Durante casi dos décadas, la frase “el próximo año será el nuestro” fue el consuelo agridulce de los tifosi y el blanco de burlas en el paddock de la Fórmula 1. Sin embargo, al cruzar el umbral de 2026, la paciencia parece que se agotó.

Ahora no hay un eslogan de esperanza y ya hay un ultimátum. Con el mayor cambio reglamentario en la última década, la máxima categoría ha obligado a todos los equipos a tirar sus planos a la basura y empezar casi desde cero, otorgándole a Ferrari la oportunidad de oro para terminar con una sequía que arrastra desde 2008 sin un campeón del mundo.

Los monoplazas son ahora más ligeros, más cortos y dependen de una unidad de potencia donde la electricidad y el combustible 100 por ciento sostenible se reparten el protagonismo al 50%. La desaparición del DRS tal como lo conocíamos, sustituido por la aerodinámica activa (modos X y Z) y el nuevo sistema de potencia manual Override, ha forzado a las escuderías a replantear la arquitectura de sus coches.

Para Ferrari, este reset es una bendición.

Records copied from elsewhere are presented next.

import Summits.HodgeConjecture.HodgeConjecture.Theorems.HodgeProjectorDivisorSupportHodgeProjectorAlgebraicOrthogonalHodgeProjector
import Summits.HodgeConjecture.HodgeConjecture.Theorems.HodgeProjectorDivisorSupportHodgeProjectorAlgebraicGramKunnethClass
import Summits.HodgeConjecture.HodgeConjecture.Theses.HodgeProjectorDivisorSupport
import HarnessLib

/-!
# Crux `HodgeProjectorAlgebraic` (stmt-HodgeConjecture-18705) REDUCED to the algebraicity of the Gram–Künneth class

Route `HodgeConjecture/HodgeProjectorDivisorSupport`, crux W2; registered skeleton `Cruxes/HodgeProjectorAlgebraic/Lines/birth.lean`
with the kernel-checked assembly `HodgeProjectorAlgebraic_of : Sig.stub_orthogonalHodgeProjector → Sig.stub_gramKunnethClass →
Sig.stub_gramClassAlgebraic → HodgeProjectorAlgebraic`. Stubs 1 and 2 are now THEOREMS
(`Theorems.HodgeProjectorAlgebraic.stub_orthogonalHodgeProjector`, `…stub_gramKunnethClass`); this file runs the assembly with
both discharged:

* **`hodgeProjectorAlgebraic_of_gramClassAlgebraic`**: the crux `Theses.HodgeProjectorDivisorSupport.HodgeProjectorAlgebraic` BY NAME
  from the single remaining registered stub `stub_gramClassAlgebraic` (its statement verbatim as the hypothesis): a rational
  `(2n,2n)`-class `π₀` on `X ⊗ X` in the span of the exterior products of rational `(n,n)`-classes of `X`, acting by `t •` the
  identity on `Hdgⁿ(X)` and by `0` on its cup-orthogonal (`t ≠ 0`), is ALGEBRAIC — an instance of HC(`X × X`) in degree `4n`
  (implied by HC(`X`) in the middle degree), OPEN in general. Proof = the skeleton's: rescale the algebraic `π₀` by `t⁻¹`.

Nothing unconditional about the algebraicity of `π₀` is claimed; no definition, no named fact, no sorry.
References: [VoisinHodgeI2002] §11.3.3 Lemma 11.41; [BrosnanFangNiePearlstein2009] §6 (6.1); [Kleiman1968] §2.
-/

noncomputable section

-- every declaration of this problem lives in `Summit.HodgeConjecture.HodgeConjecture.…` (summit = sub-problem)
set_option linter.dupNamespace false

open CategoryTheory AlgebraicGeometry MonoidalCategory CartesianMonoidalCategory
open Literature.AlgebraicGeometry.Motives Literature.AlgebraicGeometry.HodgeTheory
open Literature.AlgebraicTopology.SingularHomology

namespace Summit.HodgeConjecture.HodgeConjecture.Theorems.HodgeProjectorAlgebraic

/-- **Crux `HodgeProjectorAlgebraic` from the algebraicity of the Gram–Künneth class alone** (the skeleton's assembly
`HodgeProjectorAlgebraic_of` with stubs 1–2 discharged by `stub_orthogonalHodgeProjector` and `stub_gramKunnethClass`): if,
for every smooth projective `X` of dimension `2n ≥ 2`, every rational `(2n,2n)`-class `π₀` on `X ⊗ X` in the span of the
exterior products of rational `(n,n)`-classes whose correspondence action is `t •` the identity on the rational
`(n,n)`-classes and `0` on their cup-orthogonal (`t ≠ 0`) is algebraic — the registered stub `stub_gramClassAlgebraic`,
verbatim — then `Summit.HodgeConjecture.HodgeConjecture.Theses.HodgeProjectorDivisorSupport.HodgeProjectorAlgebraic` holds:
`π := t⁻¹ • π₀` is the algebraic orthogonal Hodge projector. [cite: VoisinHodgeI2002, §11.3.3 Lemma 11.41]
[cite: BrosnanFangNiePearlstein2009, §6 display (6.1)] -/
theorem hodgeProjectorAlgebraic_of_gramClassAlgebraic
    (h₃ : ∀ (n : ℕ) (X : SchemeOver ℂ) (hX : IsSmoothProjective (2 * n) X), 1 ≤ n →
      ∀ (π₀ : complexBetti (X ⊗ X) (2 * (2 * n))) (t : ℂ), t ≠ 0 →
        π₀ ∈ Submodule.span ℂ {v : complexBetti (X ⊗ X) (2 * (2 * n)) |
            ∃ a b : complexBetti X (2 * n), IsRationalClass a ∧ IsOfHodgeType (2 * n) X (2 * n) n n a ∧
              IsRationalClass b ∧ IsOfHodgeType (2 * n) X (2 * n) n n b ∧
              v = cupProduct (two_mul (2 * n)).symm (complexBetti.map (fst X X) (2 * n) a)
                (complexBetti.map (snd X X) (2 * n) b)} →
        IsRationalClass π₀ →
        IsOfHodgeType (2 * n + 2 * n) (X ⊗ X) (2 * (2 * n)) (2 * n) (2 * n) π₀ →
        (∀ c : complexBetti X (2 * n), IsRationalClass c → IsOfHodgeType (2 * n) X (2 * n) n n c →
          corrAction complexOrientationFamily hX hX
            (rfl : 2 * n + 2 * (2 * n) = 2 * n + 2 * (2 * n)) π₀ c = t • c) →
        (∀ b : complexBetti X (2 * n),
          (∀ a : complexBetti X (2 * n), IsRationalClass a → IsOfHodgeType (2 * n) X (2 * n) n n a →
            cupProduct (rfl : 2 * n + 2 * n = 2 * n + 2 * n) a b = 0) →
          corrAction complexOrientationFamily hX hX
            (rfl : 2 * n + 2 * (2 * n) = 2 * n + 2 * (2 * n)) π₀ b = 0) →
        π₀ ∈ algebraicClasses (X ⊗ X) (2 * n)) :
    Summit.HodgeConjecture.HodgeConjecture.Theses.HodgeProjectorDivisorSupport.HodgeProjectorAlgebraic := by
  intro n X hX hn
  obtain ⟨P, hPid, hPker⟩ := stub_orthogonalHodgeProjector n X hX hn
  obtain ⟨π₀, hspan, hrat, hhdg, t, ht, hact⟩ := stub_gramKunnethClass n X hX hn P hPid hPker
  -- the action of `π₀`: `t •` identity on the rational `(n,n)`-classes, zero on their orthogonal
  have hid : ∀ c : complexBetti X (2 * n), IsRationalClass c →
      IsOfHodgeType (2 * n) X (2 * n) n n c →
        corrAction complexOrientationFamily hX hX
          (rfl : 2 * n + 2 * (2 * n) = 2 * n + 2 * (2 * n)) π₀ c = t • c := by
    intro c hc hh
    rw [hact, LinearMap.smul_apply, hPid c hc hh]
  have hker : ∀ b : complexBetti X (2 * n),
      (∀ a : complexBetti X (2 * n), IsRationalClass a → IsOfHodgeType (2 * n) X (2 * n) n n a →
        cupProduct (rfl : 2 * n + 2 * n = 2 * n + 2 * n) a b = 0) →
        corrAction complexOrientationFamily hX hX
          (rfl : 2 * n + 2 * (2 * n) = 2 * n + 2 * (2 * n)) π₀ b = 0 := by
    intro b hb
    rw [hact, LinearMap.smul_apply, hPker b hb, smul_zero]
  -- stub 3 (hypothesis): `π₀` is algebraic; rescale by `t⁻¹`
  have halg : π₀ ∈ algebraicClasses (X ⊗ X) (2 * n) :=
    h₃ n X hX hn π₀ t ht hspan hrat hhdg hid hker
  refine ⟨t⁻¹ • π₀, Submodule.smul_mem _ _ halg, ?_, ?_⟩
  · intro c hc hh
    rw [map_smul, LinearMap.smul_apply, hid c hc hh, smul_smul, inv_mul_cancel₀ ht, one_smul]
  · intro b hb
    rw [map_smul, LinearMap.smul_apply, hker b hb, smul_zero]

end Summit.HodgeConjecture.HodgeConjecture.Theorems.HodgeProjectorAlgebraic

end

Históricamente, a Maranello le ha costado evolucionar bajo normativas estables, pero ha demostrado destellos de genialidad cuando las reglas cambian drásticamente. El SF-26 es el resultado de una apuesta arriesgada: el jefe de equipo, Fred Vasseur, decidió sacrificar gran parte del desarrollo de 2025 para centrar todos los recursos del túnel de viento en este nuevo paradigma.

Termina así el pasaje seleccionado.